03 de enero de 2019
03.01.2019
Adopciones

Cientos de perros y gatos buscan en València un nuevo hogar en Navidad

Unos 500 perros y 300 gatos de la protectora Modepran buscan refugio

03.01.2019 | 19:20

Se acerca la noche de Reyes y muchos niños desean despertar con un nuevo miembro de cuatro patas en su familia. Esa misma noche más de 500 perros y 300 gatos del refugio Modepran esperan con ansias una vida mejor, que la que vivieron unos años atrás, rodeados de cariño y mucho amor.

Por eso, Modepran, que denuncia su colapso actual, hace un llamamiento a todas las familias para que adopten a estos animales, ya que «es una buena época porque están más tiempo en casa y esto permite que las mascotas se puedan adaptar mejor», señala la presidenta de la protectora, Amparo Requena.

Muchos de ellos llegaron al refugio desnutridos, con signos de maltrato y con un peso inferior al adecuado. Pero el cariño y el afecto de sus voluntarios ha comportado que muchos de ellos se recuperen y vuelvan a mostrar su simpatía y amabilidad tan características a aquellos que les den una nueva oportunidad.

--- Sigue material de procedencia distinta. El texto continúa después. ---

/-- **Row `422370cd1` @ `3` of crux 19357's stub `stub_reducibleNoCaseOne`: the row lies in the stub's domain — cell (G-ord, `e = 2`) `N10.CellGordTwo W 3`
and `W[3]` REDUCIBLE, both IN THE KERNEL — and the stub's conclusion L₀ = `ord_3 #Ш_an ≤ ord_3 #Ш` holds for it** (Cremona `422370cd1` = `[1, -1, 0, -1197324, -163974362]`,
`N = 422370 = 2·3^2·5·13·19^2`, `r_an = 0`, `#Ш_an = 9`, `#E(ℚ)_tors = 1`, `∏ c_ℓ = 1`; class `422370cd` of 2 curves, `3² ∣ #Ш_an` on every member).
KERNEL: `Addv W 3` (`3 ∣ Δ`, `3 ∣ c₄`), `ord_3 j ≥ 0` (`3² ∣ c₄`, `3⁷ ∤ Δ`), the isomorphism `⟨1, 1, 1/2, 0⟩ • V^{(-3)} = W` with
`V = [1, 1, 1, -133036, 6028779]` good ordinary at `3` (`#Ṽ(𝔽_3) = 5`) ⟹ `TypeGOrd W 3`; `e = 12/gcd(12, ord_3 Δ_min) = 2` (`ord_3 Δ = 6`, Kodaira I₀*); reducibility
(`not_irreducible_i422370cd1`). DISPLAYED: `hCT` (Cassels–Tate), `hGZK`; `hr0`, `hq`/`hv` (`#Ш_an = 9`, `ord_3 = 2`); the certificate
`hx : Ш(W)[3] ≠ 0` — EVIDENCE (3-isogeny descent, kernel `C`: `h = x - 1715`, `[ℚ(C):ℚ] = 2`, `χ(σ) = 2`, `Ê = 422370cd2 = [1,-1,0,-77435109,-262254231635]`, `S = [2,3,5,13,19]`):
engine 1 `isogchi.gp` kit j292739 and engine 2 `isogcft.gp` kit j292741 AGREE on `ŝ = dim Sel^φ̂(Ê) = 1`, `s_φ = dim Sel^φ(W) = 1`, `m = 0`, EXCESS `= 2`
(`bnfcertify` 1/1 / 1/1, isogcft duality PASS/PASS); Mordell–Weil part of `Sel^φ(W)` = `0` (`#W(ℚ)_tors = 1`, `#Ê(ℚ)_tors = 1` — no rational `3`-torsion on either side (Cremona), rank `0`: `Ê(ℚ)/φW(ℚ) = 0`) ⟹ **`dim Ш(W)[φ] = 1`**, `Ш(W)[3] ⊇ Ш(W)[φ] ≠ 0`.
LOWER half only; per row; NOT a class theorem; nothing booked; BSD is not proved by any of this.
[cite: SilvermanAEC2009, Thm. X.4.14 and Ex. 3.7] [cite: SchaeferStoll2004] [cite: Cremona1997, Table 1 (label 422370cd1)] [cite: Miller2011LMS, Def. 1.1] -/
theorem gordTwoLower_isog_i422370cd1_3
    (hCT : exists_casselsTate_pairing (K := ℚ)) (hGZK : rank_eq_analyticRank_of_analyticRank_le_one)
    {W : WeierstrassCurve ℚ} [W.IsElliptic] [W.IsGloballyMinimal] (hWeq : W = ⟨1, -1, 0, -1197324, -163974362⟩)
    (hr0 : W.analyticRank = 0) {q : ℚ} (hq : shaAn W = (q : ℂ)) (hv : padicValRat 3 q ≤ 2)
    (hx : ∃ x : W.sha, x ≠ 0 ∧ 3 • x = 0) :
    N10.CellGordTwo W 3 ∧ ¬ W.HasIrreducibleModPGaloisRep 3 ∧ MissingLowerBoundAt W 3 := by
  haveI : Fact (Nat.Prime 3) := ⟨by norm_num⟩
  haveI := isElliptic_iV422370cd1
  haveI := isGloballyMinimal_iV422370cd1
  have hIW : integralModelInt W = (⟨1, -1, 0, -1197324, -163974362⟩ : WeierstrassCurve ℤ) :=
    integralModelInt_eq_of_map_eq _ (by rw [hWeq]; ext <;> simp [WeierstrassCurve.map])
  have hadd : Addv W 3 := Additive.addv_of_intModel hIW 3 (by decide +kernel) (by decide +kernel)
  have hj : 0 ≤ padicValRat 3 W.j := padicValRat_j_nonneg_of_intModel hIW 3 2 (by decide +kernel) (by decide +kernel)
  have hWV : (⟨1, (1 : ℚ), ((1 : ℚ) / 2), (0 : ℚ)⟩ : VariableChange ℚ) • (⟨1, 1, 1, -133036, 6028779⟩ : WeierstrassCurve ℚ).quadraticTwist (-((3 : ℕ) : ℚ)) = W := by
    rw [hWeq]
    ext <;> simp [WeierstrassCurve.variableChange_a₁, WeierstrassCurve.variableChange_a₂,
      WeierstrassCurve.variableChange_a₃, WeierstrassCurve.variableChange_a₄, WeierstrassCurve.variableChange_a₆,
      WeierstrassCurve.quadraticTwist, WeierstrassCurve.b₂, WeierstrassCurve.b₄, WeierstrassCurve.b₆] <;> norm_num
  have hG : TypeGOrd W 3 :=
    (typeGOrd_or_padicValRat_j_neg_of_twist_neg W 3 (by norm_num) (⟨1, 1, 1, -133036, 6028779⟩ : WeierstrassCurve ℚ) ⟨_, hWV⟩
      (Or.inl goodOrd3_iV422370cd1)).resolve_right (not_lt.mpr hj)
  have he : semistabilityIndex W 3 = 2 := by
    rw [semistabilityIndex, minimalDiscriminantInt_eq hIW, intCurve_Δ]; decide +kernel
  have hred : ¬ W.HasIrreducibleModPGaloisRep 3 := by rw [hWeq]; exact not_irreducible_i422370cd1
  exact ⟨⟨by norm_num, hadd, hG, he⟩, hred,
    missingLowerBoundAt_of_casselsTate_of_pow_dvd W 3 hCT (hGZK W (by rw [hr0]; norm_num)).2 hq (k := 1)
      (by simpa using hv) (by simpa using dvd_shaOrder_of_exists_torsion W 3 hx)⟩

Pero Requena también destaca que en Navidad tienen más precaución para que no se conviertan en «un capricho, sino en una adopción responsable». Por eso, los adoptantes deben responder a un cuestionario para asegurarse de que estos animales se encontrarán en buenas condiciones.

Además, los interesados pueden acogerlos durante un determinado tiempo antes de dar el paso definitivo, el de la adopción.
Tanto perros como gatos son entregados a sus familias con el chip correspondiente, las vacunas, esterilización y desparasitaciones.

Animales menos adoptados
La situación resulta todavía más difícil para los perros potencialmente peligrosos de este refugio, ya que las últimas noticias han creado un estigma en este tipo de animales, a pesar de que se trata de canes «excelentes y muy cariñosos, aunque los propietarios deben cumplir unos requisitos».

Requena también anima a adoptar a los perros con mayor edad, que han vivido toda la vida en una casa, pero que por distintas circunstancias ahora se encuentran en la protectora. Son los que más sufren y, como consecuencia, muchos mueren de pena.